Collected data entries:
import Mathlib
import Summits.MatrixMultiplication.MatrixMultiplication.Theorems.SnSubsetDichotomyHyperoctahedralThresholdStubBadCount

/-!
# `SnSubsetDichotomy.HyperoctahedralThreshold` — rigidity already implies poorness

Helper (`--supports`) for the open core `stub_poorRigidCore` of the refutation line
`refutation-local-symmetry` of crux `stmt-MatrixMultiplication-10883` (skeleton
`Cruxes/HyperoctahedralThreshold/Lines/refutation_local_symmetry.lean`; siege seat k17).

Vocabulary of the line: three fixed-point-free involutions `μ 0, μ 1, μ 2` of `Fin n`; a colour
word `z : List (Fin 3)` acts on the right, `x · z := z.foldl (fun v c => μ c v) x`; `z` is
cyclically reduced when `List.IsChain (· ≠ ·) (z ++ z)`; the trajectory of a fixed point `x` of
`z` is `t ↦ x · z.take t` (`t < |z|`) and its *pattern* is the relation
`x · z.take s = x · z.take t` on positions.

The open core carries two hypotheses on the host (besides `|R| ≤ n^{3/4}`):
* POOR — every nonempty cyclically reduced `z` with `|z| ≤ n^{1/4}` has at most
  `(4|z|²)^(⌊log₂|z|⌋+1) · (|R| + 1)` distinct fixed points;
* RIGID — for such `z`, every family of distinct fixed points with pairwise identical patterns
  has at most `2|z||R| + |z|² + 1` members.

`poor_of_rigid` : RIGID ⇒ POOR (for any real length cap `L` in place of `n^{1/4}`), so POOR is
redundant in the core and the residual statement is "RIGID ⇒ one clean closed rung walk".
Proof (the halving recursion behind the line's `richDescent`, run on RIGID instead of on a rich
word): split the fixed points of `z` (`|z| = ℓ ≥ 2`) into GOOD ones (injective trajectory) and
BAD ones.  All good points have the same (discrete) pattern, so RIGID bounds them by
`2ℓ|R| + ℓ² + 1`.  By the landed `stub_badCount` (p-tree theorem of this line) the bad ones number
at most `C(ℓ,2) · M` as soon as every nonempty cyclically reduced `τ` with `2|τ| ≤ ℓ` has at most
`M` fixed points, and by induction on the length `M := A(⌊ℓ/2⌋)(|R|+1)` works
(`A j = (4j²)^(⌊log₂ j⌋+1)` is monotone, `PoorOfRigid.thresholdA_mono`).  The arithmetic
`C(ℓ,2)·A(⌊ℓ/2⌋)(|R|+1) + (2ℓ|R| + ℓ² + 1) ≤ A(ℓ)(|R|+1)` is `PoorOfRigid.thresholdA_step₂`.
`stub_poorOfRigid` is the same statement with the cap `L = n^{1/4}` and the hypotheses spelled
exactly as in `stub_poorRigidCore`.  Pure finite combinatorics. [this line; folklore]
-/

-- the project's summit namespace `Summit.MatrixMultiplication.MatrixMultiplication` repeats a component by design (D-0022)
set_option linter.dupNamespace false

namespace Summit.MatrixMultiplication.MatrixMultiplication.Theorems.HyperoctahedralThreshold

namespace PoorOfRigid

/-- A nonempty cyclically reduced word has length `≥ 2` (a single letter `c` would give `c ≠ c`
across the wrap). [folklore] -/
theorem two_le_length_of_isChain {z : List (Fin 3)} (hz : z ≠ [])
    (hc : List.IsChain (· ≠ ·) (z ++ z)) : 2 ≤ z.length := by
  match z, hz, hc with
  | [a], _, hc => simp at hc
  | a :: b :: t, _, _ => simp

-- adapted from Cruxes/HyperoctahedralThreshold/Lines/refutation_local_symmetry.lean (`thresholdA_mono`)
/-- Monotonicity of the threshold `A ℓ r = (4ℓ²)^(⌊log₂ ℓ⌋+1)·(r+1)` in `ℓ`. [this line] -/
theorem thresholdA_mono {j ℓ : ℕ} (h : j ≤ ℓ) (r : ℕ) :
    (4 * j ^ 2) ^ (Nat.log 2 j + 1) * (r + 1) ≤ (4 * ℓ ^ 2) ^ (Nat.log 2 ℓ + 1) * (r + 1) := by
  apply Nat.mul_le_mul_right
  rcases Nat.eq_zero_or_pos ℓ with rfl | hℓ
  · obtain rfl : j = 0 := Nat.le_zero.1 h
    exact le_rfl
  calc (4 * j ^ 2) ^ (Nat.log 2 j + 1) ≤ (4 * ℓ ^ 2) ^ (Nat.log 2 j + 1) := by gcongr
    _ ≤ (4 * ℓ ^ 2) ^ (Nat.log 2 ℓ + 1) :=
        Nat.pow_le_pow_right (by positivity) (Nat.add_le_add_right (Nat.log_mono_right h) 1)

-- adapted from Cruxes/HyperoctahedralThreshold/Lines/refutation_local_symmetry.lean (`thresholdA_step`)
/-- The arithmetic of one halving step with the RIGID constant:
`C(ℓ,2)·A(ℓ/2)·(r+1) + (2ℓr + ℓ² + 1) ≤ A(ℓ)·(r+1)` for `ℓ ≥ 2`. [this line] -/
theorem thresholdA_step₂ {ℓ : ℕ} (hℓ : 2 ≤ ℓ) (r : ℕ) :
    ℓ.choose 2 * ((4 * (ℓ / 2) ^ 2) ^ (Nat.log 2 (ℓ / 2) + 1) * (r + 1)) + (2 * (ℓ * r) + ℓ ^ 2 + 1)
      ≤ (4 * ℓ ^ 2) ^ (Nat.log 2 ℓ + 1) * (r + 1) := by
  set d : ℕ := Nat.log 2 ℓ with hd
  have hd1 : 1 ≤ d := Nat.log_pos one_lt_two hℓ
  have hdd : Nat.log 2 (ℓ / 2) + 1 = d := by
    rw [Nat.log_div_base]; omega
  rw [hdd]
  have hL : 1 ≤ ℓ ^ 2 := Nat.one_le_pow _ _ (by omega)
  have h1 : 4 * (ℓ / 2) ^ 2 ≤ ℓ ^ 2 := by
    have e : 4 * (ℓ / 2) ^ 2 = (ℓ / 2 * 2) ^ 2 := by ring
    rw [e]
    exact Nat.pow_le_pow_left (Nat.div_mul_le_self ℓ 2) 2
  have hM : (4 * (ℓ / 2) ^ 2) ^ d * (r + 1) ≤ (ℓ ^ 2) ^ d * (r + 1) := by gcongr
  have hC : ℓ.choose 2 ≤ ℓ ^ 2 := by
    rw [Nat.choose_two_right]
    calc ℓ * (ℓ - 1) / 2 ≤ ℓ * (ℓ - 1) := Nat.div_le_self _ _
      _ ≤ ℓ * ℓ := Nat.mul_le_mul_left _ (Nat.sub_le _ _)
      _ = ℓ ^ 2 := (sq ℓ).symm
  have hT1 : ℓ.choose 2 * ((4 * (ℓ / 2) ^ 2) ^ d * (r + 1)) ≤ (ℓ ^ 2) ^ (d + 1) * (r + 1) := by
    calc ℓ.choose 2 * ((4 * (ℓ / 2) ^ 2) ^ d * (r + 1)) ≤ ℓ ^ 2 * ((ℓ ^ 2) ^ d * (r + 1)) :=
          Nat.mul_le_mul hC hM
      _ = (ℓ ^ 2) ^ (d + 1) * (r + 1) := by ring
  have hpow : ℓ ^ 2 * ℓ ^ 2 ≤ (ℓ ^ 2) ^ (d + 1) := by
    calc ℓ ^ 2 * ℓ ^ 2 = (ℓ ^ 2) ^ 2 := by ring
      _ ≤ (ℓ ^ 2) ^ (d + 1) := Nat.pow_le_pow_right hL (by omega)
  have hT2 : 2 * (ℓ * r) + ℓ ^ 2 + 1 ≤ (ℓ ^ 2) ^ (d + 1) * (r + 1) := by
    have h4 : 4 ≤ ℓ ^ 2 := by
      calc 4 = 2 ^ 2 := by norm_num
        _ ≤ ℓ ^ 2 := Nat.pow_le_pow_left hℓ 2
    have hlL : 2 * ℓ ≤ ℓ ^ 2 := by
      calc 2 * ℓ ≤ ℓ * ℓ := Nat.mul_le_mul_right ℓ hℓ
        _ = ℓ ^ 2 := (sq ℓ).symm
    have hr2 : r + 2 ≤ ℓ ^ 2 * (r + 1) :=
      calc r + 2 ≤ 4 * (r + 1) := by omega
        _ ≤ ℓ ^ 2 * (r + 1) := Nat.mul_le_mul_right _ h4
    have : 2 * (ℓ * r) + ℓ ^ 2 + 1 ≤ ℓ ^ 2 * ℓ ^ 2 * (r + 1) :=
      calc 2 * (ℓ * r) + ℓ ^ 2 + 1 = (2 * ℓ) * r + ℓ ^ 2 + 1 := by ring
        _ ≤ ℓ ^ 2 * r + ℓ ^ 2 + ℓ ^ 2 :=
            Nat.add_le_add (Nat.add_le_add (Nat.mul_le_mul_right r hlL) le_rfl) hL
        _ = ℓ ^ 2 * (r + 2) := by ring
        _ ≤ ℓ ^ 2 * (ℓ ^ 2 * (r + 1)) := Nat.mul_le_mul_left _ hr2
        _ = ℓ ^ 2 * ℓ ^ 2 * (r + 1) := by ring
    exact this.trans (Nat.mul_le_mul_right _ hpow)
  have h2 : 2 * (ℓ ^ 2) ^ (d + 1) ≤ (4 * ℓ ^ 2) ^ (d + 1) := by
    rw [mul_pow]
    apply Nat.mul_le_mul_right
    calc 2 ≤ 4 ^ 1 := by norm_num
      _ ≤ 4 ^ (d + 1) := Nat.pow_le_pow_right (by norm_num) (by omega)
  calc ℓ.choose 2 * ((4 * (ℓ / 2) ^ 2) ^ d * (r + 1)) + (2 * (ℓ * r) + ℓ ^ 2 + 1)
      ≤ (ℓ ^ 2) ^ (d + 1) * (r + 1) + (ℓ ^ 2) ^ (d + 1) * (r + 1) := Nat.add_le_add hT1 hT2
    _ = (2 * (ℓ ^ 2) ^ (d + 1)) * (r + 1) := by ring
    _ ≤ (4 * ℓ ^ 2) ^ (d + 1) * (r + 1) := Nat.mul_le_mul_right _ h2

end PoorOfRigid

open PoorOfRigid in
/-- **Rigidity implies poorness.**  Let `μ 0, μ 1, μ 2` be fixed-point-free involutions of
`Fin n`, `R` a finite set and `L` a real length cap.  If every nonempty cyclically reduced word
`z` with `|z| ≤ L` satisfies the RIGID bound — every family of distinct fixed points with pairwise
identical self-coincidence patterns has at most `2|z||R| + |z|² + 1` members — then every such
`z` satisfies the POOR bound: at most `(4|z|²)^(⌊log₂|z|⌋+1)·(|R|+1)` distinct fixed points.
(Good fixed points form one pattern class; bad ones are charged to shorter words by
`stub_badCount` and induction on `|z|`.) [this line] -/
theorem poor_of_rigid (n : ℕ) (μ : Fin 3 → Equiv.Perm (Fin n))
    (hμ : ∀ i, μ i * μ i = 1 ∧ ∀ v, μ i v ≠ v) (R : Finset (Fin n)) (L : ℝ)
    (hrig : ∀ z : List (Fin 3), z ≠ [] → List.IsChain (· ≠ ·) (z ++ z) → (z.length : ℝ) ≤ L →
      ∀ (m : ℕ) (x : Fin m → Fin n), Function.Injective x →
      (∀ i, z.foldl (fun v c => μ c v) (x i) = x i) →
      (∀ i j, ∀ s t : Fin z.length,
        ((z.take (s : ℕ)).foldl (fun v c => μ c v) (x i) = (z.take (t : ℕ)).foldl (fun v c => μ c v) (x i) ↔
          (z.take (s : ℕ)).foldl (fun v c => μ c v) (x j) = (z.take (t : ℕ)).foldl (fun v c => μ c v) (x j))) →
      m ≤ 2 * (z.length * R.card) + z.length ^ 2 + 1) :
    ∀ z : List (Fin 3), z ≠ [] → List.IsChain (· ≠ ·) (z ++ z) → (z.length : ℝ) ≤ L →
      ∀ (m : ℕ) (x : Fin m → Fin n), Function.Injective x →
      (∀ i, z.foldl (fun v c => μ c v) (x i) = x i) →
      m ≤ (4 * z.length ^ 2) ^ (Nat.log 2 z.length + 1) * (R.card + 1) := by
  have hinv : ∀ c, μ c * μ c = 1 := fun c => (hμ c).1
  have hfpf : ∀ c v, μ c v ≠ v := fun c v => (hμ c).2 v
  suffices H : ∀ (ℓ : ℕ) (z : List (Fin 3)), z.length = ℓ → z ≠ [] → List.IsChain (· ≠ ·) (z ++ z) →
      (z.length : ℝ) ≤ L → ∀ (m : ℕ) (x : Fin m → Fin n), Function.Injective x →
      (∀ i, z.foldl (fun v c => μ c v) (x i) = x i) →
      m ≤ (4 * z.length ^ 2) ^ (Nat.log 2 z.length + 1) * (R.card + 1) by
    intro z hz0 hzc hzL m x hx hfix
    exact H z.length z rfl hz0 hzc hzL m x hx hfix
  intro ℓ
  induction ℓ using Nat.strong_induction_on with
  | _ ℓ ih =>
  intro z hzl hz0 hzc hzL m x hx hfix
  classical
  have hz2 : 2 ≤ z.length := two_le_length_of_isChain hz0 hzc
  have hℓ2 : 2 ≤ ℓ := hzl ▸ hz2
  -- good and bad fixed points
  let good : Finset (Fin m) := Finset.univ.filter
    (fun i => Function.Injective (fun t : Fin z.length => (z.take (t : ℕ)).foldl (fun v c => μ c v) (x i)))
  let bad : Finset (Fin m) := Finset.univ.filter
    (fun i => ¬ Function.Injective (fun t : Fin z.length => (z.take (t : ℕ)).foldl (fun v c => μ c v) (x i)))
  have hsplit : good.card + bad.card = m := by
    have := Finset.card_filter_add_card_filter_not (s := (Finset.univ : Finset (Fin m)))
      (fun i => Function.Injective (fun t : Fin z.length => (z.take (t : ℕ)).foldl (fun v c => μ c v) (x i)))
    simpa using this
  -- the good ones form a single pattern class: RIGID
  have hgood : good.card ≤ 2 * (z.length * R.card) + z.length ^ 2 + 1 := by
    let e := (Finset.equivFin good).symm
    let x' : Fin good.card → Fin n := fun j => x (e j).1
    have hx' : Function.Injective x' := by
      intro j j' h
      exact e.injective (Subtype.ext (hx h))
    have hfix' : ∀ j, z.foldl (fun v c => μ c v) (x' j) = x' j := fun j => hfix _
    have hinj' : ∀ j, Function.Injective
        (fun t : Fin z.length => (z.take (t : ℕ)).foldl (fun v c => μ c v) (x' j)) :=
      fun j => (Finset.mem_filter.1 (e j).2).2
    have hpat : ∀ i j, ∀ s t : Fin z.length,
        ((z.take (s : ℕ)).foldl (fun v c => μ c v) (x' i) = (z.take (t : ℕ)).foldl (fun v c => μ c v) (x' i) ↔
          (z.take (s : ℕ)).foldl (fun v c => μ c v) (x' j) = (z.take (t : ℕ)).foldl (fun v c => μ c v) (x' j)) :=
      fun i j s t => (hinj' i).eq_iff.trans (hinj' j).eq_iff.symm
    exact hrig z hz0 hzc hzL good.card x' hx' hfix' hpat
  -- the bad ones are charged to shorter words: `stub_badCount` with the inductive bound
  set M₀ : ℕ := (4 * (ℓ / 2) ^ 2) ^ (Nat.log 2 (ℓ / 2) + 1) * (R.card + 1) with hM₀
  have hpoor : ∀ τ : List (Fin 3), τ ≠ [] → 2 * τ.length ≤ z.length → List.IsChain (· ≠ ·) (τ ++ τ) →
      ∀ (m' : ℕ) (y : Fin m' → Fin n), Function.Injective y →
      (∀ i, τ.foldl (fun v c => μ c v) (y i) = y i) → m' ≤ M₀ := by
    intro τ hτ0 hτlen hτc m' y hy hyfix
    have hτ2 : 2 ≤ τ.length := two_le_length_of_isChain hτ0 hτc
    have hτlt : τ.length < ℓ := by omega
    have hτhalf : τ.length ≤ ℓ / 2 := by omega
    have hτL : (τ.length : ℝ) ≤ L := by
      have : (τ.length : ℝ) ≤ (z.length : ℝ) := by exact_mod_cast (by omega : τ.length ≤ z.length)
      exact this.trans hzL
    have h := ih τ.length hτlt τ rfl hτ0 hτc hτL m' y hy hyfix
    exact h.trans (thresholdA_mono hτhalf R.card)
  have hbad : bad.card ≤ z.length.choose 2 * M₀ := by
    let e := (Finset.equivFin bad).symm
    let x' : Fin bad.card → Fin n := fun j => x (e j).1
    have hx' : Function.Injective x' := by
      intro j j' h
      exact e.injective (Subtype.ext (hx h))
    have hfix' : ∀ j, z.foldl (fun v c => μ c v) (x' j) = x' j := fun j => hfix _
    have hninj' : ∀ j, ¬ Function.Injective
        (fun t : Fin z.length => (z.take (t : ℕ)).foldl (fun v c => μ c v) (x' j)) :=
      fun j => (Finset.mem_filter.1 (e j).2).2
    exact stub_badCount n μ z M₀ bad.card x' hinv hfpf hz2 hzc hpoor hx' hfix' hninj'
  have hstep := thresholdA_step₂ hℓ2 R.card
  rw [← hM₀] at hstep
  rw [hzl] at hgood hbad ⊢
  omega

/-- **`stub_poorOfRigid`** — `poor_of_rigid` with the cap `n^{1/4}` and the two hypotheses spelled
verbatim as in the open core `stub_poorRigidCore`: its POOR hypothesis follows from its RIGID
hypothesis, for every host, every `R` and every `n` (no largeness needed). [this line] -/
theorem stub_poorOfRigid : ∀ (n : ℕ) (μ : Fin 3 → Equiv.Perm (Fin n)), (∀ i, μ i * μ i = 1 ∧ ∀ v, μ i v ≠ v) → ∀ R : Finset (Fin n), (∀ z : List (Fin 3), z ≠ [] → List.IsChain (· ≠ ·) (z ++ z) → (z.length : ℝ) ≤ (n : ℝ) ^ ((1 : ℝ) / 4) → ∀ (m : ℕ) (x : Fin m → Fin n), Function.Injective x → (∀ i, z.foldl (fun v c => μ c v) (x i) = x i) → (∀ i j, ∀ s t : Fin z.length, ((z.take (s : ℕ)).foldl (fun v c => μ c v) (x i) = (z.take (t : ℕ)).foldl (fun v c => μ c v) (x i) ↔ (z.take (s : ℕ)).foldl (fun v c => μ c v) (x j) = (z.take (t : ℕ)).foldl (fun v c => μ c v) (x j))) → m ≤ 2 * (z.length * R.card) + z.length ^ 2 + 1) → (∀ z : List (Fin 3), z ≠ [] → List.IsChain (· ≠ ·) (z ++ z) → (z.length : ℝ) ≤ (n : ℝ) ^ ((1 : ℝ) / 4) → ∀ (m : ℕ) (x : Fin m → Fin n), Function.Injective x → (∀ i, z.foldl (fun v c => μ c v) (x i) = x i) → m ≤ (4 * z.length ^ 2) ^ (Nat.log 2 z.length + 1) * (R.card + 1)) :=
  fun n μ hμ R hrig => poor_of_rigid n μ hμ R ((n : ℝ) ^ ((1 : ℝ) / 4)) hrig

end Summit.MatrixMultiplication.MatrixMultiplication.Theorems.HyperoctahedralThreshold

ACTION ITEM: Return, from the data, each line where the string "induction" occurs.

ANSWER BOX:
`M` fixed points, and by induction on the length `M := A(⌊ℓ/2⌋)(|R|+1)` works
`stub_badCount` and induction on `|z|`.) [this line] -/
  induction ℓ using Nat.strong_induction_on with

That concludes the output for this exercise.